WORK ORDER
The records should be restated exactly from their first line through the line with "(φ : Finset" in it.

INPUT
----
/-- **L2 (subcube syzygy).** If EVERY column has weight `≤ e` above a common core `C₀ ⊆ w j` and the
rows contain a subcube `{Z ∪ S : S ⊆ T}` with `|T| > e`, `Z ∩ T = ∅`, the additive matrix is singular
for EVERY table. -/
theorem additiveMatrix_det_eq_zero_of_subcube {ι : Type*} [Fintype ι] [DecidableEq ι]
    (u w : ι → Finset (Fin h)) (ω₀ : Fin h → ℂ) (ω : Fin h → Fin h → ℂ) (C₀ : Finset (Fin h))
    (hC : ∀ j, C₀ ⊆ w j) (e : ℕ) (hdeg : ∀ j, (w j \ C₀).card ≤ e)
    (Z T : Finset (Fin h)) (hZT : Disjoint Z T) (hT : e < T.card)
    (φ : Finset (Fin h) → ι) (hφ : ∀ S ∈ T.powerset, u (φ S) = Z ∪ S) :
    (Matrix.of fun i j : ι => ∏ c ∈ w j, (ω₀ c + ∑ a ∈ u i, ω a c)).det = 0 := by
  classical
  refine additiveMatrix_det_eq_zero_of_hilbert u w ω₀ ω C₀ hC e ?_
  have hall : (Finset.univ.filter fun j => (w j \ C₀).card ≤ e) = Finset.univ :=
    Finset.filter_true_of_mem fun j _ => hdeg j
  rw [hall, Finset.card_univ]
  exact rank_indicators_lt_card_of_subcube u e Z T hZT hT φ hφ
/-! ## Transport of localizations along a pair of inverse ring homomorphisms -/

/-- Along mutually inverse ring homomorphisms `R ⇄ S`, an extended ideal along the inverse is the contracted
ideal along the map. [folklore] -/
theorem map_eq_comap_of_inverse {R S : Type*} [CommRing R] [CommRing S] (ehom : R →+* S) (einv : S →+* R)
    (hhi : ∀ r, einv (ehom r) = r) (hih : ∀ s, ehom (einv s) = s) (J : Ideal S) :
    J.map einv = J.comap ehom := by
  apply le_antisymm
  · rw [Ideal.map_le_iff_le_comap]
    intro s hs
    rw [Ideal.mem_comap, Ideal.mem_comap, hih]
    exact hs
  · intro r hr
    rw [Ideal.mem_comap] at hr
    rw [← hhi r]
    exact Ideal.mem_map_of_mem _ hr

/-- **A localization of `R` at a prime `P` is a localization of `S` at the corresponding prime**, along mutually
inverse ring homomorphisms `R ⇄ S` (the `S`-algebra structure being the composite with the inverse). [folklore] -/
theorem isLocalization_atPrime_of_inverse {R S : Type*} [CommRing R] [CommRing S] (ehom : R →+* S)
    (einv : S →+* R) (hhi : ∀ r, einv (ehom r) = r) (hih : ∀ s, ehom (einv s) = s)
    (P : Ideal R) [P.IsPrime] (Q : Ideal S) [Q.IsPrime] (hQ : P.comap einv = Q)
    (Rp : Type*) [CommRing Rp] [Algebra R Rp] [IsLocalization.AtPrime Rp P] :
    @IsLocalization.AtPrime S _ Rp _ ((algebraMap R Rp).comp einv).toAlgebra Q _ := by
  letI : Algebra S Rp := ((algebraMap R Rp).comp einv).toAlgebra
  have halg : ∀ s, algebraMap S Rp s = algebraMap R Rp (einv s) := fun _ => rfl
  have hmemQ : ∀ s, s ∈ Q ↔ einv s ∈ P := fun s => by rw [← hQ, Ideal.mem_comap]
  have hinj : Function.Injective einv := fun x y hxy => by simpa only [hih] using congrArg ehom hxy
  refine (isLocalization_iff Q.primeCompl Rp).mpr ⟨?_, ?_, ?_⟩
  · rintro ⟨s, hs⟩
    rw [halg]
    exact IsLocalization.map_units Rp (⟨einv s, fun h => hs ((hmemQ s).mpr h)⟩ : P.primeCompl)
  · intro z
    obtain ⟨⟨r, u⟩, hz⟩ := IsLocalization.surj P.primeCompl z
    have hu' : (u : R) ∉ P := u.2
    have hu : ehom (u : R) ∉ Q := fun h => hu' (by simpa only [hmemQ, hhi] using h)
    refine ⟨⟨ehom r, ⟨ehom u, hu⟩⟩, ?_⟩
    simp only [halg, hhi]
    exact hz
  · intro s₁ s₂ h12
    rw [halg, halg] at h12
    obtain ⟨⟨c, hc⟩, hc12⟩ := IsLocalization.exists_of_eq (M := P.primeCompl) h12
    have hc0 : c ∉ P := hc
    have hc' : ehom c ∉ Q := fun h => hc0 (by simpa only [hmemQ, hhi] using h)
    refine ⟨⟨ehom c, hc'⟩, hinj ?_⟩
    simp only [map_mul, hhi]
    exact hc12
import Summits.QuantumFields.BalabanUV.Beta.FP.PolarizationGermPker
import Summits.QuantumFields.BalabanUV.Beta.FP.PerfectPropagatorLegDataFree
import Summits.QuantumFields.BalabanUV.Beta.FP.BlockAveragedKernelLegs

/-!
# `BalabanUV.Beta.FP.PolarizationGermGhost` — road «FP» for binder row D1, leaf (H2), row **H2-ASM-5** (owner END), module B:
# THE GHOST-SECTOR END OF H2-ASM-3 AT THE EXPLICIT GHOST LEG `G0ker = latticeGreen∕2` — the tree's free-leg letters (Lawler–Limic asymptotics packaged
# by `TwoPowerLegs.free`, `BlockAveragedKernelLegs.letter_free`∕`letterDiff_free`, `PerfectPropagatorLegDataFree.free_diff2∕3_le`, `free.err4`,
# `free_diff1_sub_d1_le`, `free_diff2_sub_hess_le`) DISCHARGE every leg hypothesis of `PolarizationGerm.abs_bubble_sub_leadGermSc_le`, so that for EVERY
# scalar cubic family `v` (bi-localised, translation covariant, total zero mass) and `4 ≤ ‖z‖∞`:
# `|bubble G0ker (v μ 0) (v ν z) − leadGermSc c₄ (cubicGermOfSc v) μ ν (toReal z)| ≤ Cbub 1 Cs δ A₀ᴳ A₁ᴳ A₂ᴳ A₃ᴳ D₀ᴳ D₁ᴳ D₂ᴳ ∕ ‖z‖∞⁷` (constants DISPLAYED)

HONEST DEPENDENCY (page 1, mandatory): continuum YM on T⁴ ⇐ BetaPertH ∧ nine spine estimates (0/9 proved); BetaPertH ⇐ (D1) ∧ (D4) ∧
CAP+tail; G-an2-4 gates asym, D1 and NE2/3/4.  HONEST FRAMING (cell contract, verbatim): «discharging `BetaPertH` makes Bałaban's UV
stability UNCONDITIONAL — a real constructive-QFT result; it is NOT the continuum limit and NOT the Clay problem.»  THIS MODULE is wiring BY NAME of tree
theorems (gan24-formalise-leaf-02-g39's ghost END `abs_bubble_sub_leadGermSc_le`; the free-leg letters above, which rest on lit1's kernel-checked lattice Green's
function asymptotics; the H2V-0 object `G0ker` with `G0ker_translate`).  The only remaining hypotheses are the VERTEX letters of the scalar family (for the road:
`v = ghCur`, whose germ `cubicGermOfSc ghCur = ghostGerm` is H2V-3 ✓ — not used here).  No `def`, no `def … : Prop`, nothing cited, 0 sorry.
WHAT IT IS: a statement about an EXPLICIT object (half the lattice Green's function on `ℤ⁴` as the ghost leg).  WHAT IT IS NOT: not the gluon sector (module A
`PolarizationGermPker` ✓ p247056), not the colour step nor `hgerm` (module C); 0∕4 row-D1 binders; NOT hgerm, NOT D1, NOT BetaPertH, NOT continuum, NOT Clay.

ABSOLUTE RULE (cell charter, verbatim): «No internally-minted statement may enter as a cited fact. Every hypothesis is either kernel-proved in this
package or a verbatim quotation of a PUBLISHED theorem with page reference. The manuscript(s) under audit are NOT citable for their own disputed
steps — they are the thing under adjudication; programme-internal (2001/route/tribunal) claims are never citable.»

CONTENT.
* §1 [folklore] both orientations of `G0ker`'s entry as the function `w ↦ latticeGreen w ∕ 2` (`latticeGreen_neg`), and the third `fwdDiff` unfolding to the
  8-point combination of `free_diff3_le` (first∕second unfoldings BY NAME from module A `PolarizationGermPker`).
* §2 [our object] `graded_G0ker` — (L0)–(L3) for `w ↦ latticeGreen w∕2` in the END's shape with `A₀ᴳ = 4(U₀+c₄+B₀)`, `A₁ᴳ = 8(2U₀+2c₄+Bgrad₀)`,
  `A₂ᴳ = 2⁴(64B₃+89098c₄) + 5⁴·4U₀`, `A₃ᴳ = 2⁵(128B₃+701568c₄) + 7⁵·8U₀`; `dict_G0ker` — (D0)–(D2) on `4 ≤ ‖t‖∞` with `cG = c₄`, `D₀ᴳ = B₀`, `D₁ᴳ = B₃+112c₄`,
  `D₂ᴳ = 64B₃+89088c₄` (`U₀, B₀ = free.U, free.B`; `B₃ = B3free`).
* §3 [our object] **`abs_bubble_G0ker_sub_leadGermSc_le`** — THE GHOST-SECTOR END AT `G0ker`.
Provenance: road FP OWNER b2b-balaban-beta-d1-p3 gen 8 (prover-b2b-balaban-beta-d1-p3-g8-0), 2026-08-21, row H2-ASM-5 module B; «not in print; our bookkeeping».
-/

noncomputable section

namespace Summit.QuantumFields.BalabanUV.Beta.FP.PolarizationGermGhost

open Finset fwdDiff
open scoped BigOperators
open Literature.Probability.LatticeModels (latticeGreen latticeGreen_neg)
open Literature.MathematicalPhysics.QuantumFieldTheory.Balaban1983to89
open Literature.MathematicalPhysics.QuantumFieldTheory.Balaban1983to89.Beta
open Literature.MathematicalPhysics.QuantumFieldTheory.Balaban1983to89.Beta.TransverseStructure
open Literature.MathematicalPhysics.QuantumFieldTheory.Balaban1983to89.Beta.BubbleTransfer
open Literature.MathematicalPhysics.QuantumFieldTheory.Balaban1983to89.Beta.TwoPowerLegs (TwoPower free free_g)
open ExpKernelCalculus (Site MKer BiLoc bubble shiftK)
open DyadicShell (Pt supNorm toReal supNorm_pos supNorm_eq_zero_iff)
open Summit.QuantumFields.BalabanUV.Beta.FP.MarginalUniqueness (Idx)
open Summit.QuantumFields.BalabanUV.Beta.FP.GhostCubicGerm (cubicGermOfSc)
open Summit.QuantumFields.BalabanUV.Beta.FP.PolarizationGermBubble (leadGermSc)
open Summit.QuantumFields.BalabanUV.Beta.FP.PolarizationGermLegs (Cbub)
open Summit.QuantumFields.BalabanUV.Beta.FP.PolarizationGerm (abs_bubble_sub_leadGermSc_le)
open Summit.QuantumFields.BalabanUV.Beta.FP.PolarizationGermPker (fwdDiff_apply' fwdDiff₂_apply')
open Summit.QuantumFields.BalabanUV.Beta.FP.PerfectPolarization (G0ker G0ker_apply G0ker_translate)
open Summit.QuantumFields.BalabanUV.Beta.FP.PerfectPropagatorLegDataFree (B3free free_diff2_le free_diff3_le free_diff1_sub_d1_le free_diff2_sub_hess_le)
open Summit.QuantumFields.BalabanUV.Beta.FP.BlockAveragedKernelLegs (letter_free letterDiff_free)

/-! ## §1 Orientation and difference bookkeeping -/

/-- [our object] the reflected orientation of the ghost leg IS `w ↦ latticeGreen w ∕ 2` (`latticeGreen` is even). -/
theorem G0ker_bwd_eq : (fun w : Pt => G0ker 0 (-w) () ()) = fun w => latticeGreen w / 2 := by
  funext w
  rw [G0ker_apply, sub_zero, latticeGreen_neg]

/-- [our object] the forward orientation of the ghost leg IS `w ↦ latticeGreen w ∕ 2`. -/
theorem G0ker_fwd_eq : (fun w : Pt => G0ker 0 w () ()) = fun w => latticeGreen w / 2 := by
  funext w
  rw [G0ker_apply, sub_zero]

/-- [our object] the reflected entry. -/
theorem G0ker_bwd_apply (t : Pt) : G0ker 0 (-t) () () = latticeGreen t / 2 := by
  rw [G0ker_apply, sub_zero, latticeGreen_neg]

/-- [our object] the forward entry. -/
theorem G0ker_fwd_apply (t : Pt) : G0ker 0 t () () = latticeGreen t / 2 := by
  rw [G0ker_apply, sub_zero]

/-- [folklore] third forward difference, unfolded to the eight-point combination (the shape of `free_diff3_le`). -/
theorem fwdDiff₃_eq (f : Pt → ℝ) (h k l t : Pt) :
    Δ_[h] (Δ_[k] (Δ_[l] f)) t
      = f (t + h + k + l) - f (t + h + k) - f (t + h + l) - f (t + k + l) + f (t + h) + f (t + k) + f (t + l) - f t := by
  simp only [fwdDiff]
  have a1 : t + h + l = t + l + h := by abel
  have a2 : t + k + l = t + l + k := by abel
  have a3 : t + h + k + l = t + l + h + k := by abel
  rw [a1, a2, a3]
  ring_nf

/-! ## §2 The free-leg letters in the END's shapes -/

/-- [our object] **(L0)–(L3) FOR THE GHOST LEG** `w ↦ latticeGreen w ∕ 2`, every `t` (lit1's lattice Green's function asymptotics through the tree's packaged letters). -/
theorem graded_free (t : Pt) :
    |latticeGreen t / 2| ≤ (4 * (free.U + c4 + free.B)) / ((supNorm t : ℝ) + 1) ^ 2
      ∧ (∀ i, |Δ_[(Pi.single i 1 : Pt)] (fun w => latticeGreen w / 2) t| ≤ (8 * (2 * free.U + 2 * c4 + free.Bgrad)) / ((supNorm t : ℝ) + 1) ^ 3)
      ∧ (∀ i j, |Δ_[(Pi.single i 1 : Pt)] (Δ_[(Pi.single j 1 : Pt)] (fun w => latticeGreen w / 2)) t|
          ≤ (2 ^ 4 * (64 * B3free + 89098 * c4) + ((4 : ℕ) + 1 : ℝ) ^ 4 * (4 * free.U)) / ((supNorm t : ℝ) + 1) ^ 4)
      ∧ (∀ i j l, |Δ_[(Pi.single i 1 : Pt)] (Δ_[(Pi.single j 1 : Pt)] (Δ_[(Pi.single l 1 : Pt)] (fun w => latticeGreen w / 2))) t|
          ≤ (2 ^ 5 * (128 * B3free + 701568 * c4) + ((6 : ℕ) + 1 : ℝ) ^ 5 * (8 * free.U)) / ((supNorm t : ℝ) + 1) ^ 5) := by
  refine ⟨letter_free t, fun i => ?_, fun i j => ?_, fun i j l => ?_⟩
  · rw [fwdDiff_apply']
    exact letterDiff_free i t
  · rw [fwdDiff₂_apply']
    simpa [unitVec] using free_diff2_le i j t
  · rw [fwdDiff₃_eq]
    simpa [unitVec] using free_diff3_le i j l t

/-- [our object] **(D0)–(D2) FOR THE GHOST LEG** on `4 ≤ ‖t‖∞`, `cG = c₄` (the value letter at order `‖t‖⁻⁴ ≤ ‖t‖⁻³`). -/
theorem dict_free (t : Pt) (ht : 4 ≤ supNorm t) :
    |latticeGreen t / 2 - c4 * invSq (toReal t)| ≤ free.B / (supNorm t : ℝ) ^ 3
      ∧ (∀ i, |Δ_[(Pi.single i 1 : Pt)] (fun w => latticeGreen w / 2) t - c4 * d1InvSq i (toReal t)| ≤ (B3free + 112 * c4) / (supNorm t : ℝ) ^ 4)
      ∧ (∀ i j, |Δ_[(Pi.single i 1 : Pt)] (Δ_[(Pi.single j 1 : Pt)] (fun w => latticeGreen w / 2)) t - c4 * hessInvSq i j (toReal t)|
          ≤ (64 * B3free + 89088 * c4) / (supNorm t : ℝ) ^ 5) := by
  have ht0 : t ≠ 0 := by
    intro h; rw [h] at ht; rw [supNorm_eq_zero_iff.mpr rfl] at ht; omega
  have ht2 : 2 ≤ supNorm t := le_trans (by norm_num) ht
  have hs1 : (1 : ℝ) ≤ supNorm t := by exact_mod_cast le_trans (by norm_num : 1 ≤ 4) ht
  refine ⟨?_, fun i => ?_, fun i j => ?_⟩
  · have h := free.err4 0 0 t ht0
    rw [free_g] at h
    refine h.trans ?_
    exact div_le_div_of_nonneg_left free.nonneg_B (by positivity) (pow_le_pow_right₀ hs1 (by norm_num))
  · rw [fwdDiff_apply']
    simpa [unitVec] using free_diff1_sub_d1_le i ht2
  · rw [fwdDiff₂_apply']
    simpa [unitVec] using free_diff2_sub_hess_le i j ht

/-! ## §3 The ghost-sector END at `G0ker` -/

section End

variable {v : Fin 4 → Site 4 → MKer 4 Unit} {Cs δ : ℝ}

/-- **THE GHOST-SECTOR END OF H2-ASM-3 AT THE EXPLICIT GHOST LEG** [our object] (row H2-ASM-5, module B): for EVERY scalar cubic family `v`
(bi-localised at the background point, translation covariant, total zero mass) and every `z` with `4 ≤ ‖z‖∞`:
`|bubble G0ker (v μ 0) (v ν z) − leadGermSc c₄ (cubicGermOfSc v) μ ν (toReal z)| ≤ Cbub 1 Cs δ A₀ᴳ A₁ᴳ A₂ᴳ A₃ᴳ B₀ D₁ᴳ D₂ᴳ ∕ ‖z‖∞⁷`
with the free-leg constants displayed in §2 — `PolarizationGerm.abs_bubble_sub_leadGermSc_le` BY NAME at `A := G0ker`, `cG := c₄`, `R₀ := 4`. -/
theorem abs_bubble_G0ker_sub_leadGermSc_le (hδ : 0 < δ)
    (hv : ∀ (lam : Fin 4) (u : Site 4), BiLoc (v lam u) u u Cs δ)
    (hcov : ∀ (lam : Fin 4) (w : Site 4), v lam w = shiftK (-w) (v lam 0))
    (h0 : ∀ lam : Fin 4, ∑' p : Pt × Pt, v lam 0 p.1 p.2 () () = 0)
    (μ ν : Fin 4) {z : Pt} (hz : 4 ≤ supNorm z) :
    |bubble G0ker (v μ 0) (v ν z) - leadGermSc c4 (cubicGermOfSc v) μ ν (toReal z)|
      ≤ Cbub 1 Cs δ (4 * (free.U + c4 + free.B)) (8 * (2 * free.U + 2 * c4 + free.Bgrad))
          (2 ^ 4 * (64 * B3free + 89098 * c4) + ((4 : ℕ) + 1 : ℝ) ^ 4 * (4 * free.U))
          (2 ^ 5 * (128 * B3free + 701568 * c4) + ((6 : ℕ) + 1 : ℝ) ^ 5 * (8 * free.U))
          free.B (B3free + 112 * c4) (64 * B3free + 89088 * c4) / (supNorm z : ℝ) ^ 7 := by
  have hA : ∀ x y (a b : Unit), |G0ker x y a b| ≤ free.U := by
    intro x y a b
    rw [G0ker_apply]
    have h := free.bdd 0 0 (y - x)
    rwa [free_g] at h
  have hF : ∀ t : Pt, |G0ker 0 (-t) () ()| ≤ (4 * (free.U + c4 + free.B)) / ((supNorm t : ℝ) + 1) ^ 2
      ∧ (∀ i, |Δ_[(Pi.single i 1 : Pt)] (fun w => G0ker 0 (-w) () ()) t| ≤ (8 * (2 * free.U + 2 * c4 + free.Bgrad)) / ((supNorm t : ℝ) + 1) ^ 3)
      ∧ (∀ i j, |Δ_[(Pi.single i 1 : Pt)] (Δ_[(Pi.single j 1 : Pt)] (fun w => G0ker 0 (-w) () ())) t|
          ≤ (2 ^ 4 * (64 * B3free + 89098 * c4) + ((4 : ℕ) + 1 : ℝ) ^ 4 * (4 * free.U)) / ((supNorm t : ℝ) + 1) ^ 4)
      ∧ (∀ i j l, |Δ_[(Pi.single i 1 : Pt)] (Δ_[(Pi.single j 1 : Pt)] (Δ_[(Pi.single l 1 : Pt)] (fun w => G0ker 0 (-w) () ()))) t|
          ≤ (2 ^ 5 * (128 * B3free + 701568 * c4) + ((6 : ℕ) + 1 : ℝ) ^ 5 * (8 * free.U)) / ((supNorm t : ℝ) + 1) ^ 5) := by
    intro t
    rw [G0ker_bwd_apply, G0ker_bwd_eq]
    exact graded_free t
  have hG : ∀ t : Pt, |G0ker 0 t () ()| ≤ (4 * (free.U + c4 + free.B)) / ((supNorm t : ℝ) + 1) ^ 2
      ∧ (∀ i, |Δ_[(Pi.single i 1 : Pt)] (fun w => G0ker 0 w () ()) t| ≤ (8 * (2 * free.U + 2 * c4 + free.Bgrad)) / ((supNorm t : ℝ) + 1) ^ 3)
      ∧ (∀ i j, |Δ_[(Pi.single i 1 : Pt)] (Δ_[(Pi.single j 1 : Pt)] (fun w => G0ker 0 w () ())) t|
          ≤ (2 ^ 4 * (64 * B3free + 89098 * c4) + ((4 : ℕ) + 1 : ℝ) ^ 4 * (4 * free.U)) / ((supNorm t : ℝ) + 1) ^ 4)
      ∧ (∀ i j l, |Δ_[(Pi.single i 1 : Pt)] (Δ_[(Pi.single j 1 : Pt)] (Δ_[(Pi.single l 1 : Pt)] (fun w => G0ker 0 w () ()))) t|
          ≤ (2 ^ 5 * (128 * B3free + 701568 * c4) + ((6 : ℕ) + 1 : ℝ) ^ 5 * (8 * free.U)) / ((supNorm t : ℝ) + 1) ^ 5) := by
    intro t
    rw [G0ker_fwd_apply, G0ker_fwd_eq]
    exact graded_free t
  have hDF : ∀ t : Pt, 4 ≤ supNorm t →
      |G0ker 0 (-t) () () - c4 * invSq (toReal t)| ≤ free.B / (supNorm t : ℝ) ^ 3
      ∧ (∀ i, |Δ_[(Pi.single i 1 : Pt)] (fun w => G0ker 0 (-w) () ()) t - c4 * d1InvSq i (toReal t)| ≤ (B3free + 112 * c4) / (supNorm t : ℝ) ^ 4)
      ∧ (∀ i j, |Δ_[(Pi.single i 1 : Pt)] (Δ_[(Pi.single j 1 : Pt)] (fun w => G0ker 0 (-w) () ())) t - c4 * hessInvSq i j (toReal t)|
          ≤ (64 * B3free + 89088 * c4) / (supNorm t : ℝ) ^ 5) := by
    intro t ht
    rw [G0ker_bwd_apply, G0ker_bwd_eq]
    exact dict_free t ht
  have hDG : ∀ t : Pt, 4 ≤ supNorm t →
      |G0ker 0 t () () - c4 * invSq (toReal t)| ≤ free.B / (supNorm t : ℝ) ^ 3
      ∧ (∀ i, |Δ_[(Pi.single i 1 : Pt)] (fun w => G0ker 0 w () ()) t - c4 * d1InvSq i (toReal t)| ≤ (B3free + 112 * c4) / (supNorm t : ℝ) ^ 4)
      ∧ (∀ i j, |Δ_[(Pi.single i 1 : Pt)] (Δ_[(Pi.single j 1 : Pt)] (fun w => G0ker 0 w () ())) t - c4 * hessInvSq i j (toReal t)|
          ≤ (64 * B3free + 89088 * c4) / (supNorm t : ℝ) ^ 5) := by
    intro t ht
    rw [G0ker_fwd_apply, G0ker_fwd_eq]
    exact dict_free t ht
  exact abs_bubble_sub_leadGermSc_le (A := G0ker) (cG := c4) (R₀ := 4) hδ hA G0ker_translate hF hG (by norm_num) hDF hDG hv hcov h0 μ ν hz

end End

end Summit.QuantumFields.BalabanUV.Beta.FP.PolarizationGermGhost

end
----
RESULT FOR THIS TASK
/-- **L2 (subcube syzygy).** If EVERY column has weight `≤ e` above a common core `C₀ ⊆ w j` and the
rows contain a subcube `{Z ∪ S : S ⊆ T}` with `|T| > e`, `Z ∩ T = ∅`, the additive matrix is singular
for EVERY table. -/
theorem additiveMatrix_det_eq_zero_of_subcube {ι : Type*} [Fintype ι] [DecidableEq ι]
    (u w : ι → Finset (Fin h)) (ω₀ : Fin h → ℂ) (ω : Fin h → Fin h → ℂ) (C₀ : Finset (Fin h))
    (hC : ∀ j, C₀ ⊆ w j) (e : ℕ) (hdeg : ∀ j, (w j \ C₀).card ≤ e)
    (Z T : Finset (Fin h)) (hZT : Disjoint Z T) (hT : e < T.card)
    (φ : Finset (Fin h) → ι) (hφ : ∀ S ∈ T.powerset, u (φ S) = Z ∪ S) :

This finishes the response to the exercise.